**WORK TASK:** Using the data below, return the stretch from the line that contains "exact mul_le_mul ht ht ht0 hĉ0" through the line that contains "[x⃗₁ ≠ x⃗₀](1+|Δx̃₀|+|Δx̃₁|)·‖kernel₂", both included, exactly as it stands and nothing beyond it.
===== DATA TO PROCESS =====
import Mathlib
import HarnessLib
import Summits.HubbardSuperconductivity.HubbardSuperconductivity.Theorems.KLProgrammeKLRegimeEngineV8TwoLegGridMomentsFrameBase

/-!
# Route `KLProgramme` — ENGINE child gen 8 (stmt-HubbardSuperconductivity-20437 `KLRegimeEngineV17F2`), class #7 in GRID currency, located risk #9
# («(b)-GRID-FRAME-M1», pen (R59bd)/(R59be), menu (T) ≻ (C2) ≻ (c)): the SPACE row of the scale-0 frame-`K` base of the grid atom in the
# `U`-free `ĉ`-CURRENCY of option (T) — p564283's certified floor fits once `ĉ ≥ (Nsc+1)·U²`

Cell gate-hubbard-kl, seat hubbard-kl-k3c2-p1 g8 (row «scale-0 Gram step»; (T)-checker (i) of (R59bd)).  k3c2-p3's frame-`K` base
`twoLegGridMomentsAt_scaleZero_of_frameOK_linear` (p564283) gives the SPACE row of `TwoLegGridMomentsAt … K 0` as
`8e²a·(4e⁴f + 16e⁸κ₀²)²·U²·β/(2N)` at the certified `f = κ_R + 2(Nsc+1)|U|·m_R`; with `(4e⁴f + 16e⁸κ₀²)|U| = (4e⁴κ_R + 16e⁸κ₀²)|U| + 8e⁴m_R·(Nsc+1)U²`,
`(x+y)² ≤ 2x² + 2y²` and `U² ≤ (Nsc+1)U² ≤ ĉ`:

* `chat_budget_arith`, `chat_small_arith` — the two polynomial inequalities (atoms `e, a, κ_R, m_R, κ₀², Nsc+1, ĉ, U`);
* **`twoLegGrid_space_row_scaleZero_of_frameOK_chat`** — under p564283's binders, ANY `ĉ ≥ (Nsc+1)·U²` and the smallness
  `e·a·((4e⁴κ_R + 16e⁸κ₀²)|U| + 8e⁴m_R·ĉ) ≤ 1/2` (a `U ≤ U₀(R,a)` ∧ `ĉ ≤ ĉ₀(R,a)` condition, no `1/U`): the SPACE row is
  `≤ (16e²(4e⁴κ_R + 16e⁸κ₀²)² + 1024e¹⁰m_R²·ĉ)·a·ĉ·β/(2N)`, `m_R = 6(πGfr₁/2 + π²Gfr₂/(2√2) + π³Gfr₃/8)`; at regime depth take `ĉ = c/log 4`
  (`nScales_succ_mul_sq_le`).  The TIME row in pure `U²` currency is the sibling file `…FrameBaseTime`.

Raw row inequality only (the re-keyed atom text is the class-#7 owner's); proofs only; no definitions; nothing about the model's sizes is asserted;
nothing asserts superconductivity.  `--supports stmt-HubbardSuperconductivity-20437`.
References: BGM 2006 §2.3 (2.17), §3 (3.2)–(3.8) [cite: BenfattoGiulianiMastropietro2006]; Pedra–Salmhofer 2008 Thm 2.4 [cite: PedraSalmhofer2008].
-/

noncomputable section

namespace Summit.HubbardSuperconductivity.HubbardSuperconductivity.Theorems.EngineV8

set_option linter.dupNamespace false -- summit = problem name (single-conjunct summit), D-0017

open Real Finset Literature.MathematicalPhysics.QuantumLattice Literature.Probability.LatticeModels
open Literature.Probability.LatticeModels.BattleFederbush GrassmannAlgebra
open Summit.HubbardSuperconductivity.HubbardSuperconductivity.Theorems.KLRegimeSplit
open Summit.HubbardSuperconductivity.HubbardSuperconductivity.Theorems.KLProgrammeLegKernels

section FrameBaseChat

variable {L M : ℕ} [NeZero L] [NeZero M] {R : RenConsts} {μ U β : ℝ} {Nsc : ℕ} {K : TrigPolyC4v}

omit [NeZero L] [NeZero M] in
/-- Arithmetic of the `ĉ`-currency: with `A = 4e⁴k_R + 16e⁸k₀`, `B = 8e⁴m_R`, `t = n₁U² ≤ ĉ` (`n₁ ≥ 1`, so `U² ≤ ĉ`):
`8e²a·(A + B·n₁|U|)²·U²·w = 8e²a·(A|U| + B·t)²·w ≤ (16e²A² + 1024e¹⁰m_R²ĉ)·a·ĉ·w`. -/
theorem chat_budget_arith {e a kR mR k0 n1 ĉ w U : ℝ} (ha : 0 ≤ a) (hn1 : 1 ≤ n1) (ht : n1 * U ^ 2 ≤ ĉ)
    (hw : 0 ≤ w) :
    8 * e ^ 2 * a * (4 * e ^ 4 * (kR + 2 * (n1 * |U| * mR)) + 16 * e ^ 8 * k0) ^ 2 * U ^ 2 * w ≤
      (16 * e ^ 2 * (4 * e ^ 4 * kR + 16 * e ^ 8 * k0) ^ 2 + 1024 * e ^ 10 * mR ^ 2 * ĉ) * a * ĉ * w := by
  have hu2 : |U| ^ 2 = U ^ 2 := sq_abs U
  have ht0 : 0 ≤ n1 * U ^ 2 := mul_nonneg (by linarith) (sq_nonneg U)
  have hU2 : U ^ 2 ≤ ĉ := (le_mul_of_one_le_left (sq_nonneg U) hn1).trans ht
  have hĉ0 : 0 ≤ ĉ := (sq_nonneg U).trans hU2
  -- `(A + B n₁|U|)²·U² = (A|U| + B·t)²`
  have hid : (4 * e ^ 4 * (kR + 2 * (n1 * |U| * mR)) + 16 * e ^ 8 * k0) ^ 2 * U ^ 2 =
      ((4 * e ^ 4 * kR + 16 * e ^ 8 * k0) * |U| + 8 * e ^ 4 * mR * (n1 * U ^ 2)) ^ 2 := by
    rw [← hu2]; ring
  -- `(p + q)² ≤ 2p² + 2q²`, `p² = A²U² ≤ A²ĉ`, `q² = B²t² ≤ B²ĉ²`
  have h1 : ((4 * e ^ 4 * kR + 16 * e ^ 8 * k0) * |U| + 8 * e ^ 4 * mR * (n1 * U ^ 2)) ^ 2 ≤
      2 * ((4 * e ^ 4 * kR + 16 * e ^ 8 * k0) * |U|) ^ 2 + 2 * (8 * e ^ 4 * mR * (n1 * U ^ 2)) ^ 2 := by
    nlinarith [sq_nonneg ((4 * e ^ 4 * kR + 16 * e ^ 8 * k0) * |U| - 8 * e ^ 4 * mR * (n1 * U ^ 2))]
  have h2 : ((4 * e ^ 4 * kR + 16 * e ^ 8 * k0) * |U|) ^ 2 ≤ (4 * e ^ 4 * kR + 16 * e ^ 8 * k0) ^ 2 * ĉ := by
    rw [mul_pow, hu2]
    exact mul_le_mul_of_nonneg_left hU2 (sq_nonneg _)
  have h3 : (8 * e ^ 4 * mR * (n1 * U ^ 2)) ^ 2 ≤ (8 * e ^ 4 * mR) ^ 2 * (ĉ * ĉ) := by
    rw [mul_pow]
    refine mul_le_mul_of_nonneg_left ?_ (sq_nonneg _)
    rw [sq]
    exact mul_le_mul ht ht ht0 hĉ0
  have h4 : (4 * e ^ 4 * (kR + 2 * (n1 * |U| * mR)) + 16 * e ^ 8 * k0) ^ 2 * U ^ 2 ≤
      (2 * (4 * e ^ 4 * kR + 16 * e ^ 8 * k0) ^ 2 + 2 * (8 * e ^ 4 * mR) ^ 2 * ĉ) * ĉ := by
    rw [hid]
    refine h1.trans ?_
    have := add_le_add (mul_le_mul_of_nonneg_left h2 (zero_le_two (α := ℝ))) (mul_le_mul_of_nonneg_left h3 (zero_le_two (α := ℝ)))
    refine this.trans (le_of_eq ?_)
    ring
  have h8 : 0 ≤ 8 * e ^ 2 * a := by positivity
  calc 8 * e ^ 2 * a * (4 * e ^ 4 * (kR + 2 * (n1 * |U| * mR)) + 16 * e ^ 8 * k0) ^ 2 * U ^ 2 * w
      = 8 * e ^ 2 * a * ((4 * e ^ 4 * (kR + 2 * (n1 * |U| * mR)) + 16 * e ^ 8 * k0) ^ 2 * U ^ 2) * w := by ring
    _ ≤ 8 * e ^ 2 * a * ((2 * (4 * e ^ 4 * kR + 16 * e ^ 8 * k0) ^ 2 + 2 * (8 * e ^ 4 * mR) ^ 2 * ĉ) * ĉ) * w :=
        mul_le_mul_of_nonneg_right (mul_le_mul_of_nonneg_left h4 h8) hw
    _ = (16 * e ^ 2 * (4 * e ^ 4 * kR + 16 * e ^ 8 * k0) ^ 2 + 1024 * e ^ 10 * mR ^ 2 * ĉ) * a * ĉ * w := by ring

omit [NeZero L] [NeZero M] in
/-- The smallness conversion of the `ĉ`-currency: `e·a·|U|·(A + B·n₁|U|) = e·a·(A|U| + B·t) ≤ e·a·(A|U| + B·ĉ)` for `t = n₁U² ≤ ĉ`. -/
theorem chat_small_arith {e a kR mR k0 n1 ĉ U : ℝ} (he : 0 ≤ e) (ha : 0 ≤ a) (hmR : 0 ≤ mR) (ht : n1 * U ^ 2 ≤ ĉ) :
    e * a * |U| * (4 * e ^ 4 * (kR + 2 * (n1 * |U| * mR)) + 16 * e ^ 8 * k0) ≤
      e * a * ((4 * e ^ 4 * kR + 16 * e ^ 8 * k0) * |U| + 8 * e ^ 4 * mR * ĉ) := by
  have hu2 : |U| * |U| = U ^ 2 := by rw [← sq_abs]; ring
  have hid : e * a * |U| * (4 * e ^ 4 * (kR + 2 * (n1 * |U| * mR)) + 16 * e ^ 8 * k0) =
      e * a * ((4 * e ^ 4 * kR + 16 * e ^ 8 * k0) * |U| + 8 * e ^ 4 * mR * (n1 * U ^ 2)) := by
    rw [← hu2]; ring
  rw [hid]
  have hB : 8 * e ^ 4 * mR * (n1 * U ^ 2) ≤ 8 * e ^ 4 * mR * ĉ := mul_le_mul_of_nonneg_left ht (by positivity)
  exact mul_le_mul_of_nonneg_left (by linarith) (by positivity)

/-- **THE SPACE ROW OF THE GRID ATOM AT `(K, 0)` FOR AN ADMISSIBLE FRAME, IN `ĉ`-CURRENCY** (p564283's binders; ANY `ĉ ≥ (Nsc+1)·U²`, hence
`ĉ ≥ U²`; smallness `e·a·((4e⁴κ_R + 16e⁸κ₀²)|U| + 8e⁴m_R·ĉ) ≤ 1/2`): for both spins and every grid pin `p₀`,
`Σ_{p₁} [x⃗₁ ≠ x⃗₀](1+|Δx̃₀|+|Δx̃₁|)·‖kernel₂ (W_0[K] − 𝒩_{K,N}) ((p₀,σ,+),(p₁,σ,−))‖ ≤ (16e²(4e⁴κ_R + 16e⁸κ₀²)² + 1024e¹⁰m_R²·ĉ)·a·ĉ·β/(2N)`,
`m_R = 6(πGfr₁/2 + π²Gfr₂/(2√2) + π³Gfr₃/8)` — p564283 `_linear` (certified `F = κ_R|U| + 2(Nsc+1)U²m_R`), `(x+y)² ≤ 2x² + 2y²` and `U² ≤ ĉ`.
At regime depth (`(nScales β + 1)·U² ≤ c/log 4`, `nScales_succ_mul_sq_le`) take `ĉ = c/log 4`. -/
theorem twoLegGrid_space_row_scaleZero_of_frameOK_chat (hK : FrameOK R U Nsc μ K) (hR : R.WF) (hU : 0 < U) (hU1 : |U| ≤ 1)
    (hβ : klBetaMin ≤ β) (hL : klEngL₃ β U ≤ L) (hM : klEngM₃ β U L ≤ M) {a : ℝ} (ha : 0 < a)
    (hA : klScaleZeroA0 + uvTimeMomentConst klE0 7 32 +
          2 * (uvSpaceMomentConst klE0 1 (uvPieceSq klE0 (uvBaseQ klCutoffX5 klE0 4) (uvBaseQ' klCutoffX5 klE0 4)) +
            (1 / 4 * Real.sqrt (216 * (1 / klE0 + 1 / 2)) *
                ∑ e : Fin 2 × Fin 2, (uvLinV klE0 (1 + (e.1 : ℕ) + (e.2 : ℕ)) *
                    (klCutoffX5 * ((1 + ((e.1 : ℕ) + (e.2 : ℕ)) + 2).factorial : ℝ) * (4 / klE0) ^ (1 + ((e.1 : ℕ) + (e.2 : ℕ)) + 1)) +
                  uvLinD klE0 (1 + (e.1 : ℕ) + (e.2 : ℕ)) *
                    (klCutoffX5 * ((1 + ((e.1 : ℕ) + (e.2 : ℕ)) + 3).factorial : ℝ) * (4 / klE0) ^ (1 + ((e.1 : ℕ) + (e.2 : ℕ)) + 2)))) *
              (4608 * (1 + R.Gfr 0 + R.Gfr 1 + R.Gfr 2 + R.Gfr 3) ^ 4 * (((Nsc : ℝ) + 1) * U ^ 2 + 2 * |U|))) ≤ a)
    {ĉ : ℝ} (hĉ : ((Nsc : ℝ) + 1) * U ^ 2 ≤ ĉ)
    (hsmall : Real.exp 1 * a *
      ((4 * Real.exp 1 ^ 4 * (256 * ((4 / 3) * Real.sqrt (24 * π ^ 2 * (R.Gfr 0 + 1) * (R.Gfr 2 + 1)) + (128 / 15) * (R.Gfr 0 + 1))) +
          16 * Real.exp 1 ^ 8 * Real.sqrt (2 * (7 + 1606732)) ^ 2) * |U| +
        8 * Real.exp 1 ^ 4 * (6 * (Real.pi * R.Gfr 1 / 2 + Real.pi ^ 2 * R.Gfr 2 / (2 * Real.sqrt 2) + Real.pi ^ 3 * R.Gfr 3 / 8)) * ĉ) ≤ 1 / 2)
    (σ : Fin 2) (p₀ : GridPoint L (2 * (2 * M))) :
    ∑ p₁ : GridPoint L (2 * (2 * M)),
      (if p₁.2 - p₀.2 = 0 then (0 : ℝ) else
        (1 + (((p₁.2 - p₀.2) 0).valMinAbs.natAbs : ℝ) + (((p₁.2 - p₀.2) 1).valMinAbs.natAbs : ℝ)) ^ 1) *
        ‖kernel ℂ
          (effAction ℂ ((hubbardGridSub L M β (2 * (2 * M))).transpose *
              hubbardCovAboveCT L M β μ 0 K (klScale klE0 0) * hubbardGridSub L M β (2 * (2 * M)))
            (hubbardGridInteraction L (2 * (2 * M)) β U + hubbardGridCounterQuadratic L (2 * (2 * M)) β K) -
            hubbardGridCounterQuadratic L (2 * (2 * M)) β K) 2
          (fun i => ((![p₀, p₁] i, σ), i))‖ ≤
      (16 * Real.exp 1 ^ 2 *
          (4 * Real.exp 1 ^ 4 * (256 * ((4 / 3) * Real.sqrt (24 * π ^ 2 * (R.Gfr 0 + 1) * (R.Gfr 2 + 1)) + (128 / 15) * (R.Gfr 0 + 1))) +
            16 * Real.exp 1 ^ 8 * Real.sqrt (2 * (7 + 1606732)) ^ 2) ^ 2 +
        1024 * Real.exp 1 ^ 10 * (6 * (Real.pi * R.Gfr 1 / 2 + Real.pi ^ 2 * R.Gfr 2 / (2 * Real.sqrt 2) + Real.pi ^ 3 * R.Gfr 3 / 8)) ^ 2 * ĉ) *
        a * ĉ * (β / (2 * ((2 * (2 * M) : ℕ) : ℝ))) := by
  haveI : NeZero (2 * (2 * M)) := ⟨by have := NeZero.ne M; omega⟩
  have hβ0 : 0 < β := lt_of_lt_of_le (by norm_num [klBetaMin]) hβ
  have hw : 0 ≤ β / (2 * ((2 * (2 * M) : ℕ) : ℝ)) := by positivity
  have hG : ∀ j, 0 ≤ R.Gfr j := hR.2.2
  have he : 0 ≤ Real.exp 1 := (Real.exp_pos 1).le
  have hmR : 0 ≤ 6 * (Real.pi * R.Gfr 1 / 2 + Real.pi ^ 2 * R.Gfr 2 / (2 * Real.sqrt 2) + Real.pi ^ 3 * R.Gfr 3 / 8) := by
    have := hG 1; have := hG 2; have := hG 3; positivity
  have hn1 : (1 : ℝ) ≤ (Nsc : ℝ) + 1 := by have := Nat.cast_nonneg (α := ℝ) Nsc; linarith
  -- p564283's smallness from ours, then its space row at the certified `F`
  have hsmall' := (chat_small_arith (kR := 256 * ((4 / 3) * Real.sqrt (24 * π ^ 2 * (R.Gfr 0 + 1) * (R.Gfr 2 + 1)) + (128 / 15) * (R.Gfr 0 + 1)))
    (k0 := Real.sqrt (2 * (7 + 1606732)) ^ 2) he ha.le hmR hĉ).trans hsmall
  have h := (twoLegGridMomentsAt_scaleZero_of_frameOK_linear hK hR hU hU1 hβ hL hM ha hA hsmall').2 σ p₀
  exact h.trans (chat_budget_arith ha.le hn1 hĉ hw)

end FrameBaseChat

end Summit.HubbardSuperconductivity.HubbardSuperconductivity.Theorems.EngineV8

end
=====
**ANSWER:**
    exact mul_le_mul ht ht ht0 hĉ0
  have h4 : (4 * e ^ 4 * (kR + 2 * (n1 * |U| * mR)) + 16 * e ^ 8 * k0) ^ 2 * U ^ 2 ≤
      (2 * (4 * e ^ 4 * kR + 16 * e ^ 8 * k0) ^ 2 + 2 * (8 * e ^ 4 * mR) ^ 2 * ĉ) * ĉ := by
    rw [hid]
    refine h1.trans ?_
    have := add_le_add (mul_le_mul_of_nonneg_left h2 (zero_le_two (α := ℝ))) (mul_le_mul_of_nonneg_left h3 (zero_le_two (α := ℝ)))
    refine this.trans (le_of_eq ?_)
    ring
  have h8 : 0 ≤ 8 * e ^ 2 * a := by positivity
  calc 8 * e ^ 2 * a * (4 * e ^ 4 * (kR + 2 * (n1 * |U| * mR)) + 16 * e ^ 8 * k0) ^ 2 * U ^ 2 * w
      = 8 * e ^ 2 * a * ((4 * e ^ 4 * (kR + 2 * (n1 * |U| * mR)) + 16 * e ^ 8 * k0) ^ 2 * U ^ 2) * w := by ring
    _ ≤ 8 * e ^ 2 * a * ((2 * (4 * e ^ 4 * kR + 16 * e ^ 8 * k0) ^ 2 + 2 * (8 * e ^ 4 * mR) ^ 2 * ĉ) * ĉ) * w :=
        mul_le_mul_of_nonneg_right (mul_le_mul_of_nonneg_left h4 h8) hw
    _ = (16 * e ^ 2 * (4 * e ^ 4 * kR + 16 * e ^ 8 * k0) ^ 2 + 1024 * e ^ 10 * mR ^ 2 * ĉ) * a * ĉ * w := by ring

omit [NeZero L] [NeZero M] in
/-- The smallness conversion of the `ĉ`-currency: `e·a·|U|·(A + B·n₁|U|) = e·a·(A|U| + B·t) ≤ e·a·(A|U| + B·ĉ)` for `t = n₁U² ≤ ĉ`. -/
theorem chat_small_arith {e a kR mR k0 n1 ĉ U : ℝ} (he : 0 ≤ e) (ha : 0 ≤ a) (hmR : 0 ≤ mR) (ht : n1 * U ^ 2 ≤ ĉ) :
    e * a * |U| * (4 * e ^ 4 * (kR + 2 * (n1 * |U| * mR)) + 16 * e ^ 8 * k0) ≤
      e * a * ((4 * e ^ 4 * kR + 16 * e ^ 8 * k0) * |U| + 8 * e ^ 4 * mR * ĉ) := by
  have hu2 : |U| * |U| = U ^ 2 := by rw [← sq_abs]; ring
  have hid : e * a * |U| * (4 * e ^ 4 * (kR + 2 * (n1 * |U| * mR)) + 16 * e ^ 8 * k0) =
      e * a * ((4 * e ^ 4 * kR + 16 * e ^ 8 * k0) * |U| + 8 * e ^ 4 * mR * (n1 * U ^ 2)) := by
    rw [← hu2]; ring
  rw [hid]
  have hB : 8 * e ^ 4 * mR * (n1 * U ^ 2) ≤ 8 * e ^ 4 * mR * ĉ := mul_le_mul_of_nonneg_left ht (by positivity)
  exact mul_le_mul_of_nonneg_left (by linarith) (by positivity)

/-- **THE SPACE ROW OF THE GRID ATOM AT `(K, 0)` FOR AN ADMISSIBLE FRAME, IN `ĉ`-CURRENCY** (p564283's binders; ANY `ĉ ≥ (Nsc+1)·U²`, hence
`ĉ ≥ U²`; smallness `e·a·((4e⁴κ_R + 16e⁸κ₀²)|U| + 8e⁴m_R·ĉ) ≤ 1/2`): for both spins and every grid pin `p₀`,
`Σ_{p₁} [x⃗₁ ≠ x⃗₀](1+|Δx̃₀|+|Δx̃₁|)·‖kernel₂ (W_0[K] − 𝒩_{K,N}) ((p₀,σ,+),(p₁,σ,−))‖ ≤ (16e²(4e⁴κ_R + 16e⁸κ₀²)² + 1024e¹⁰m_R²·ĉ)·a·ĉ·β/(2N)`,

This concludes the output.